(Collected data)
■ ■ ■ ■ ■

import Summits.ABC.IUTFork.Cor312LicenceWildInhabitedRealising
import Literature.IUT.LogVolume.TensorPacketFactorDifferentMin
import HarnessLib

/-!
# [IUTchIII] Cor. 3.12 — the (xi-f) licence / branch C's antecedent INHABITED at fibres of SEVERAL local types:
# the mixed-fibre socket (bad completions over one prime NOT pairwise isomorphic)

PROOF-ONLY file (D-0012; 0 definitions, 0 `Prop` facts) of the abc-iut cell — D-0079 RESCUE sub-cell R-W «WINDOW Θ-SIDE INEQUALITY»,
lane U, row «W:U2-MIXED-FIBRE-SOCKET» (abc-iut-plan g10 2026-08-26T23:54:10Z), seat abc-iut-w5-d180 gen 8; sequel of abc-iut-W-row-1's
single-type socket `Cor312LicenceWildInhabitedRealising` (p470548). TAKES NO SIDE on [IUTchIII] Cor. 3.12 (S. Mochizuki, *Inter-universal
Teichmüller theory III*, kurims manuscript, Cor. 3.12 p. 173 l. 41 – p. 174 l. 19; Step (xi-f) p. 184 l. 26–29; Thm. 3.11 (i) (Ind1)(Ind2)
p. 154) or on any author: statements about OUR typed objects (abc-iut-c312-7's `settingPrVolSharp`, abc-iut-c312-5's `presAt` and typed
(Ind1)(Ind2), branch C's `QPinned ∧ PilotKummerCompatHull`); the hull-level licence is a STRONGER-THAN-PRINT reading of Step (xi-f); nothing
here bears on the printed GLOBAL inequality or the number-level corollary; the existence of initial Θ-data realising the hypotheses is NOT
claimed. typed ≠ proved; instantiated ≠ endorsed.

WHY. abc-iut-W-row-1's socket `licence_settingPrVolSharp_of_orders_of_realises` asks that the bad completions `K_x`, `x | p`, be PAIRWISE
`ℚ_p`-ISOMORPHIC (`hiso`; different gain `(|I|−1)·d` by `dSum_sub_inf_differentOrd_dFac_eq_of_algEquiv'`). At a datum whose field of moduli has
SEVERAL places over `p` with different `(e, P_q)` — the R-W WINDOW-TABLE rows «broberg-Q7:7 / :11» (F_mod = ℚ(√7); over `3` the places of
`h = 24` and `h = 2`) — the bad completions over `p` fall into several isomorphism TYPES and `hiso` fails. THIS FILE removes that restriction:

* §1 **`sub_le_dSum_sub_inf_differentOrd_dFac_of_types`** (Literature-level, any packet): if slot `i` is `ℚ_p`-isomorphic to the model
  `k'_{c(i)}` of its TYPE `c(i) ∈ S` and `d₀(s) ≤ d(k'_s)` for the types that occur, then
  **`Σ_i d₀(c i) − Σ_{s ∈ im c} d₀(s) ≤ d_I − min_J d_{L_J}`** — i.e. `Σ_{types s present} (n_s − 1)·d₀(s)`: abc-iut-w6-d018's
  `inf_differentOrd_dFac_le_of_types` (the least factor different is at most that of the packet of the DISTINCT types) and
  `inf_differentOrd_dFac_le_dSum` (which is at most their sum). One type: `(|I|−1)·d₀` (abc-iut-W-row-1's case); the loss at a mixed tuple is
  one `d` per EXTRA type, not per slot. Only LOWER bounds on the differents enter.
* §2 **`licence_settingPrVolSharp_of_mixedOrders_of_realises`** — THE MIXED-FIBRE SOCKET. Θ- and q-ideles REALISING the pilot divisors of `X`
  (Dupuy–Hilado (3.4)). Per prime `p`: a TYPE map `c : Fibre(p) → Fin t_p`; per type `u` integers `e_u, D_u, P_u ∈ ℕ`, `ρin_u, ρout_u ∈ ℤ`
  with abc-iut-W-row-1's `hloc` conjuncts at EVERY bad `x` of type `u` (`e(K_x/ℚ_p) = e_u`, `D_u/e_u ≤ d(K_x)`, `P_q(x) = P_u`, a NON-logarithm
  `z` with `‖z‖ ≤ p^{−(ρin_u−1)/e_u}`, a logarithm `z'` with `p^{−ρout_u/e_u} ≤ ‖z'‖`); bad places of the SAME type have `ℚ_p`-isomorphic
  completions (`hiso`, Galois theory of `K/F_mod` per place of `F_mod`); and for every label `j = i+1` and every TYPE PROFILE
  `f : Caps(j) → Fin t_p` all of whose types occur at bad places, SOME slot `s` (the composer's choice: the SHALLOWEST type present makes the
  content smallest) satisfies, for all `m ∈ ℤ`,
  `m ≤ j²·P_{f s}/e_{f s} − (Σ_a D_{f a}/e_{f a} − Σ_{u ∈ im f} D_u/e_u) − Σ_a ρin_{f a}/e_{f a}  ⟹  m ≤ P_{f(last)}/e_{f(last)} − Σ_a ρout_{f a}/e_{f a}`.
  THEN abc-iut-c312-1's `Thm311ToCor312.Licence` holds at `settingPrVolSharp X …`: abc-iut-w4-d036's exact cell (p460046/p460573) at the
  EXACT binders of EVERY place (abc-iut-W-row-1's `exists_shellRadii_binders`), (Ind1) `σ = swap(s, last)`, good slots by abc-iut-W-row-1's
  swap, radii weakened by `norm_inner_le_of_not_mem` / dominance, different gain by §1.
* §3 **`exists_qPinned_and_hull_settingPrVolSharp_of_mixedOrders_of_realises`** — branch C's «∃ ρ qK, QPinned ∧ PilotKummerCompatHull», same hypotheses.

READING (neutral): for broberg-Q7:7/:11 the composer supplies per bad prime the types, five integers per type, the in-type isomorphisms
and `≤ 2^{j+1}` profile inequalities per label; the local types (`e_u`, wild `δ`) stay inputs BY NAME. HONEST SCOPE: OUR sharp containers and
Dupuy–Hilado's typed (Ind1)/(Ind2); STRONGER-THAN-PRINT hull reading; nothing about the printed GLOBAL inequality or the existence of initial
Θ-data; no side taken on [IUTchIII] Cor. 3.12. [cite: Mochizuki2012, IUTchIII Cor. 3.12 p. 173–175, Step (xi) (xi-d)(xi-f) p. 183–184, Thm. 3.11 (i)
p. 154; IUTchIV Prop. 1.1 p. 9, Prop. 1.2 (i)(ii) p. 10, Prop. 1.4 (i) p. 13] [cite: DupuyHilado2025, §3.3, §3.4, §3.9, §4.9, §4.12]
[cite: NeukirchANT1999, Ch. II (5.5)] [claim: Mochizuki2012, status: disputed] for every IUT sentence quoted.
-/

noncomputable section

■ ■ ■ ■ ■

**Your goal:** For this exercise, find all lines in the records containing the word "THAN" and copy them.

**Task response:**
(Ind1)(Ind2), branch C's `QPinned ∧ PilotKummerCompatHull`); the hull-level licence is a STRONGER-THAN-PRINT reading of Step (xi-f); nothing
Dupuy–Hilado's typed (Ind1)/(Ind2); STRONGER-THAN-PRINT hull reading; nothing about the printed GLOBAL inequality or the existence of initial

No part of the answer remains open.